Behind and Beyond the Screen: Neural Differences Between Live vs. Video-Based Action Perception Under Attentional Load
Cakmakci, E. A.; Oral, S.; Urgen, B. A.
Show abstract
Perceiving others actions is essential for survival, interaction, and communication, yet most neuroscience studies rely on 2D videos or images that lack the presence and social affordances of real actions. This limits our understanding of real-world action perception and the development of neurally grounded models. Here, we directly compare behavioral and neural responses to real (live) versus video-based actions.
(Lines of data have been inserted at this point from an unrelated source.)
/-- **Leaf counts of economical circuits.** If the useful gates of the output `o` have fan-in
two, exceed the number of variables by at most `t`, and every variable occurs in a useful gate,
then every variable labels at most `2^(t+1)` leaves of the unfolding of `o`. [folklore] -/
theorem Lf_le_two_pow_succ [Fintype σ] (gs : List (Gate k σ)) (o t : ℕ)
    (hfan : ∀ i ∈ useful gs o, (gateAt gs i).fanIn ≤ 2)
    (hcard : (useful gs o).card ≤ Fintype.card σ + t) (hocc : ∀ x, 1 ≤ occ gs o x) (x : σ) :
    Lf gs x o ≤ 2 ^ (t + 1) := by
  have hoU : o ∈ useful gs o := self_mem_useful gs o
  have hcardU : (useful gs o).card = ((useful gs o).erase o).card + 1 :=
    (Finset.card_erase_add_one hoU).symm
  have hslots := sum_occ_add_sum_ref_le gs o
  have hfan' : ∑ i ∈ useful gs o, (gateAt gs i).fanIn ≤ 2 * (useful gs o).card := by
    calc ∑ i ∈ useful gs o, (gateAt gs i).fanIn ≤ ∑ i ∈ useful gs o, 2 := Finset.sum_le_sum hfan
      _ = 2 * (useful gs o).card := by rw [Finset.sum_const, smul_eq_mul, mul_comm]
  have hocc_sum : occ gs o x + (Finset.univ.erase x).card ≤ ∑ y, occ gs o y := by
    rw [← Finset.add_sum_erase _ _ (Finset.mem_univ x)]
    refine Nat.add_le_add_left ?_ _
    calc (Finset.univ.erase x).card = ∑ _y ∈ Finset.univ.erase x, 1 := by simp
      _ ≤ ∑ y ∈ Finset.univ.erase x, occ gs o y := Finset.sum_le_sum fun y _ => hocc y
  have hcardσ : Fintype.card σ = (Finset.univ.erase x).card + 1 := by
    rw [Finset.card_erase_of_mem (Finset.mem_univ x), Finset.card_univ]
    have := Fintype.card_pos_iff.2 ⟨x⟩
    omega
  have href : ∀ j ∈ (useful gs o).erase o, 1 ≤ ref gs o j := fun j hj => by
    rw [Finset.mem_erase] at hj
    exact one_le_ref hj.2 hj.1
  -- the total excess of the multiplicities over 1 is at most t + 1
  have hexc : occ gs o x + ∑ j ∈ (useful gs o).erase o, ref gs o j ≤
      ((useful gs o).erase o).card + 2 + t := by
    omega
  have hprod := prod_mul_two_pow_card_le ((useful gs o).erase o) (ref gs o) href
  have hx : occ gs o x * 2 ≤ 2 ^ occ gs o x := mul_two_le_two_pow (hocc x)
  have key : (∏ j ∈ (useful gs o).erase o, ref gs o j) * occ gs o x *
      2 ^ (((useful gs o).erase o).card + 1) ≤
        2 ^ (t + 1) * 2 ^ (((useful gs o).erase o).card + 1) := by
    calc (∏ j ∈ (useful gs o).erase o, ref gs o j) * occ gs o x *
          2 ^ (((useful gs o).erase o).card + 1)
        = ((∏ j ∈ (useful gs o).erase o, ref gs o j) * 2 ^ ((useful gs o).erase o).card) *
            (occ gs o x * 2) := by ring
      _ ≤ 2 ^ (∑ j ∈ (useful gs o).erase o, ref gs o j) * 2 ^ occ gs o x :=
          Nat.mul_le_mul hprod hx
      _ = 2 ^ (∑ j ∈ (useful gs o).erase o, ref gs o j + occ gs o x) := by rw [← pow_add]
      _ ≤ 2 ^ (((useful gs o).erase o).card + 2 + t) :=
          Nat.pow_le_pow_right (by norm_num) (by omega)
      _ = 2 ^ (t + 1) * 2 ^ (((useful gs o).erase o).card + 1) := by ring
  have hle : (∏ j ∈ (useful gs o).erase o, ref gs o j) * occ gs o x ≤ 2 ^ (t + 1) :=
    Nat.le_of_mul_le_mul_right key (by positivity)
  exact (Lf_le_prod_ref_mul_occ gs o x).trans hle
Using a novel experimental setup (Pekcetin et al. 2023), we conducted a two-session EEG study (N = 26) in which participants viewed peripheral actions presented live or via video while performing a central task under low and high attentional load. We examined behavioral performance, mass-univariate ERPs, time-frequency responses, and time-resolved representational similarity (RSA). Behaviorally, real actions imposed a greater cognitive cost than video actions, with the largest "Realness Effect" under high load. ERPs showed reliable Live-Video differences within 150-450 ms after action onset. Time-frequency analyses over occipital and parietal regions revealed weaker alpha (8-12 Hz) and beta (15-25 Hz) suppression for video actions, indicating reduced perceptual engagement. Time-resolved RSA also robustly separated live and video conditions between 250-750 ms. Together, these results show that live actions engage perceptual systems more strongly than their video-based counterparts, underscoring the limitations of screen-mediated paradigms and motivating more ecologically grounded approaches in social and action perception research.